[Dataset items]
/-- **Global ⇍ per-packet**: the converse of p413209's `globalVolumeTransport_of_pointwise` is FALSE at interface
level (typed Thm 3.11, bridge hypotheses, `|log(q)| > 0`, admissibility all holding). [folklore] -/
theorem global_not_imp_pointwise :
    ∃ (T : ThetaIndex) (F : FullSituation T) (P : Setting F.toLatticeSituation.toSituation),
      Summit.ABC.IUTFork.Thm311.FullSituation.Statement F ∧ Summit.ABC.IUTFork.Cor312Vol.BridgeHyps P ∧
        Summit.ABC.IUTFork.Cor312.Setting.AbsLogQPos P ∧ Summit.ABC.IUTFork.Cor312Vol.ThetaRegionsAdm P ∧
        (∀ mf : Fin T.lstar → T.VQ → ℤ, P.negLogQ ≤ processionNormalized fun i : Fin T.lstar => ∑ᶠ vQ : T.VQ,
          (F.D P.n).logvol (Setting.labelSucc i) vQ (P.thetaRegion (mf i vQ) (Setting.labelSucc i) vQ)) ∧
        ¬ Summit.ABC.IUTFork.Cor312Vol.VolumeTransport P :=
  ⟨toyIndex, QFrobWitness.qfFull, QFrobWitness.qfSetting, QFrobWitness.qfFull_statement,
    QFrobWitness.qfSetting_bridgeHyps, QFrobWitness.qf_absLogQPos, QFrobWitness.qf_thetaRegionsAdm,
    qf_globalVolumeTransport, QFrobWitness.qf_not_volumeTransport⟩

...

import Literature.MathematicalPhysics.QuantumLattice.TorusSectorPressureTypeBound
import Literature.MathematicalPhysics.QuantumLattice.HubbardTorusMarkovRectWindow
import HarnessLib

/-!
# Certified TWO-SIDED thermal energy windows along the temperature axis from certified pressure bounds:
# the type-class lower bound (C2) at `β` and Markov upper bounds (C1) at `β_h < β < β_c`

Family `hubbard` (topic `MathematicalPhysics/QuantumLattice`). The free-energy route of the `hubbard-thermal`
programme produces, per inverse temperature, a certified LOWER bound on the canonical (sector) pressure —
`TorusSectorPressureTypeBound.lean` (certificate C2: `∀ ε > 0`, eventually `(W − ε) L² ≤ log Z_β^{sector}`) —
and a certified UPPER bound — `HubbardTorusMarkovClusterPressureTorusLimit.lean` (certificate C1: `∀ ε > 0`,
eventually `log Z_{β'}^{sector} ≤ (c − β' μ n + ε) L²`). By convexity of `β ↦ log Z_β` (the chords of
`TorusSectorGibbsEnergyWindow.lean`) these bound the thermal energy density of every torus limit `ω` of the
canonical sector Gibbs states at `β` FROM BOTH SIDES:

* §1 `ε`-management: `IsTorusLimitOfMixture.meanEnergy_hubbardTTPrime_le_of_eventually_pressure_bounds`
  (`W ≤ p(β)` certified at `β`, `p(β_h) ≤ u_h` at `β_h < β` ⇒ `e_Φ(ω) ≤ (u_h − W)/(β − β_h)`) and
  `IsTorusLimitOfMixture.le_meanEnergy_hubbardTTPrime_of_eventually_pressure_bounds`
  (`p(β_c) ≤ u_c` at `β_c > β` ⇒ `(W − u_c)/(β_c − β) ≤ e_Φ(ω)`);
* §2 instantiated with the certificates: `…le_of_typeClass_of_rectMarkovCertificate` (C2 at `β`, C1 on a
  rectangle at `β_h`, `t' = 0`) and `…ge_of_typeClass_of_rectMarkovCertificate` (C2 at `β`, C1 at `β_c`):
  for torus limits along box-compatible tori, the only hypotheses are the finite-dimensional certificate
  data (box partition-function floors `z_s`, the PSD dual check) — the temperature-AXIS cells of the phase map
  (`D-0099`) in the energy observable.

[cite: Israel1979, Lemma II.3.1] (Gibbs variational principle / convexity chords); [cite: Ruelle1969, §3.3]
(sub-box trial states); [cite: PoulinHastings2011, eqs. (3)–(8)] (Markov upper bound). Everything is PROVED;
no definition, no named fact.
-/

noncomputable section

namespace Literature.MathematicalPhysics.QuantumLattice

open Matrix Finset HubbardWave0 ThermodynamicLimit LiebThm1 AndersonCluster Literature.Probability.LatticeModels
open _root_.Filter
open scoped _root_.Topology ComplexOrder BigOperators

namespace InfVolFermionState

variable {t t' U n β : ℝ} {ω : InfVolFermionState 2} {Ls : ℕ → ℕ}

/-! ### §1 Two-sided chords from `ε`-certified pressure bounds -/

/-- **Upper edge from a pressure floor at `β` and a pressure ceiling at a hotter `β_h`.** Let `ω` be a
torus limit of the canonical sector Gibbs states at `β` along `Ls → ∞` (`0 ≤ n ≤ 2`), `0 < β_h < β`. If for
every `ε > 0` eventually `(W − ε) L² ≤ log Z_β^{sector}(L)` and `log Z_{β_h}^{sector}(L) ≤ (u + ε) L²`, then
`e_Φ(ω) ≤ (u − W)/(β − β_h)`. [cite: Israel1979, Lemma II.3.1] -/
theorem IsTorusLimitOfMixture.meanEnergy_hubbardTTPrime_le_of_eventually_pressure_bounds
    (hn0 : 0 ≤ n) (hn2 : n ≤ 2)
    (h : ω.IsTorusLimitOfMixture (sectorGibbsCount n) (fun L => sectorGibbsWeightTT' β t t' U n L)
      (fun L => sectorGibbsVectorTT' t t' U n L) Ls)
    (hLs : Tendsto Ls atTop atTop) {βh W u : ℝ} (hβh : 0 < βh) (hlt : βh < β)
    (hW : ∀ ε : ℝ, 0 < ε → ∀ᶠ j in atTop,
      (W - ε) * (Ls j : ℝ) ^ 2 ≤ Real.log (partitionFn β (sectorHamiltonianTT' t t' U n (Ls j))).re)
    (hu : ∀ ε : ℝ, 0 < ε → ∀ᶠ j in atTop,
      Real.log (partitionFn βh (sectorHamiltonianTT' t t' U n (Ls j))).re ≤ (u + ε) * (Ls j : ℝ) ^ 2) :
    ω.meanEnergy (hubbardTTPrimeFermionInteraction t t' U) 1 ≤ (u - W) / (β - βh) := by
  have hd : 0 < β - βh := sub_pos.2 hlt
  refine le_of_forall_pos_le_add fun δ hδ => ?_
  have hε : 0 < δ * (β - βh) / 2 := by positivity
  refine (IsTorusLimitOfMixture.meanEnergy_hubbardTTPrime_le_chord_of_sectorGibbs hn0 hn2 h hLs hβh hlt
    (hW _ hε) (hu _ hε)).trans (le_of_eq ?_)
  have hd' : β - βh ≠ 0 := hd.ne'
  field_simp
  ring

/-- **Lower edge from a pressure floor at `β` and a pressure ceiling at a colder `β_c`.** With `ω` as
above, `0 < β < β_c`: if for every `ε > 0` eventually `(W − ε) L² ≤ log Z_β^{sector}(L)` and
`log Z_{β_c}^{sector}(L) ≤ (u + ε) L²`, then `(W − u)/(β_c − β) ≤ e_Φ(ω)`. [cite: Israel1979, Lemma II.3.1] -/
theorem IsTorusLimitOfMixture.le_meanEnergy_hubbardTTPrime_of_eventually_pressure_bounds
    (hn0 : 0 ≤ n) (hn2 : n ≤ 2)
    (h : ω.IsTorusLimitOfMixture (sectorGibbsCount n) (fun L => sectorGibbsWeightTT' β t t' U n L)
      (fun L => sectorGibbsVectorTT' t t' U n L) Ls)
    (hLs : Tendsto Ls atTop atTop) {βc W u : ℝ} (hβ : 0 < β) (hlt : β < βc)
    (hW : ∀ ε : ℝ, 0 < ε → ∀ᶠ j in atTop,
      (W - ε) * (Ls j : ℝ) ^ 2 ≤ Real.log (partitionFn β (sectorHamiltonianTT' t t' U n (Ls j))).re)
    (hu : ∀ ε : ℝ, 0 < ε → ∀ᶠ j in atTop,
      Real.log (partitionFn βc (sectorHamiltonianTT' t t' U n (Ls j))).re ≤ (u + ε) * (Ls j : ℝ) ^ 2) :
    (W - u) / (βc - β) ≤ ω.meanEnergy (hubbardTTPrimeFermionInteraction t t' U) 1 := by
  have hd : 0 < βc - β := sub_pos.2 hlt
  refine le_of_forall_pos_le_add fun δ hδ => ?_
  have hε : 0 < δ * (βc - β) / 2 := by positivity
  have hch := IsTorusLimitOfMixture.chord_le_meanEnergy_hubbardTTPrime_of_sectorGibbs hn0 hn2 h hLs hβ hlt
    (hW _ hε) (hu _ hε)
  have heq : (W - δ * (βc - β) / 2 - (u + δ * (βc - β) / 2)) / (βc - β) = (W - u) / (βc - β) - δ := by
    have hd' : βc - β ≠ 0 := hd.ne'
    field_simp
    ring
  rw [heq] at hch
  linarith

§ **Problem to work on**
Among the lines above, find those with the word "convexity" and list them.

§ **Answer for the task**
eventually `log Z_{β'}^{sector} ≤ (c − β' μ n + ε) L²`). By convexity of `β ↦ log Z_β` (the chords of
[cite: Israel1979, Lemma II.3.1] (Gibbs variational principle / convexity chords); [cite: Ruelle1969, §3.3]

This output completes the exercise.